SUPPLIED DATA:

----

import Literature.AlgebraicGeometry.Motives.MilneRationalityConjecture
import Literature.AlgebraicGeometry.Motives.AbelianVarietyBaseChange
import Literature.AlgebraicGeometry.Motives.AbelianVarietyProjectiveChart
import Literature.AlgebraicGeometry.HodgeTheory.ComplexConjugationHolds
import Summits.HodgeConjecture.HodgeConjecture.Theses.RankFourFaces
import Summits.HodgeConjecture.HodgeConjecture.Theses.PadicSemiregularLift
import Summits.HodgeConjecture.HodgeConjecture.Theses.PeriodDeficiency
import Summits.HodgeConjecture.HodgeConjecture.Theorems.Ring2HypothesesDescent
import HarnessLib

----

WORK REQUEST:
Every record shown above should be set down again exactly.

OUTPUT OF THE EXERCISE:
import Literature.AlgebraicGeometry.Motives.MilneRationalityConjecture
import Literature.AlgebraicGeometry.Motives.AbelianVarietyBaseChange
import Literature.AlgebraicGeometry.Motives.AbelianVarietyProjectiveChart
import Literature.AlgebraicGeometry.HodgeTheory.ComplexConjugationHolds
import Summits.HodgeConjecture.HodgeConjecture.Theses.RankFourFaces
import Summits.HodgeConjecture.HodgeConjecture.Theses.PadicSemiregularLift
import Summits.HodgeConjecture.HodgeConjecture.Theses.PeriodDeficiency
import Summits.HodgeConjecture.HodgeConjecture.Theorems.Ring2HypothesesDescent
import HarnessLib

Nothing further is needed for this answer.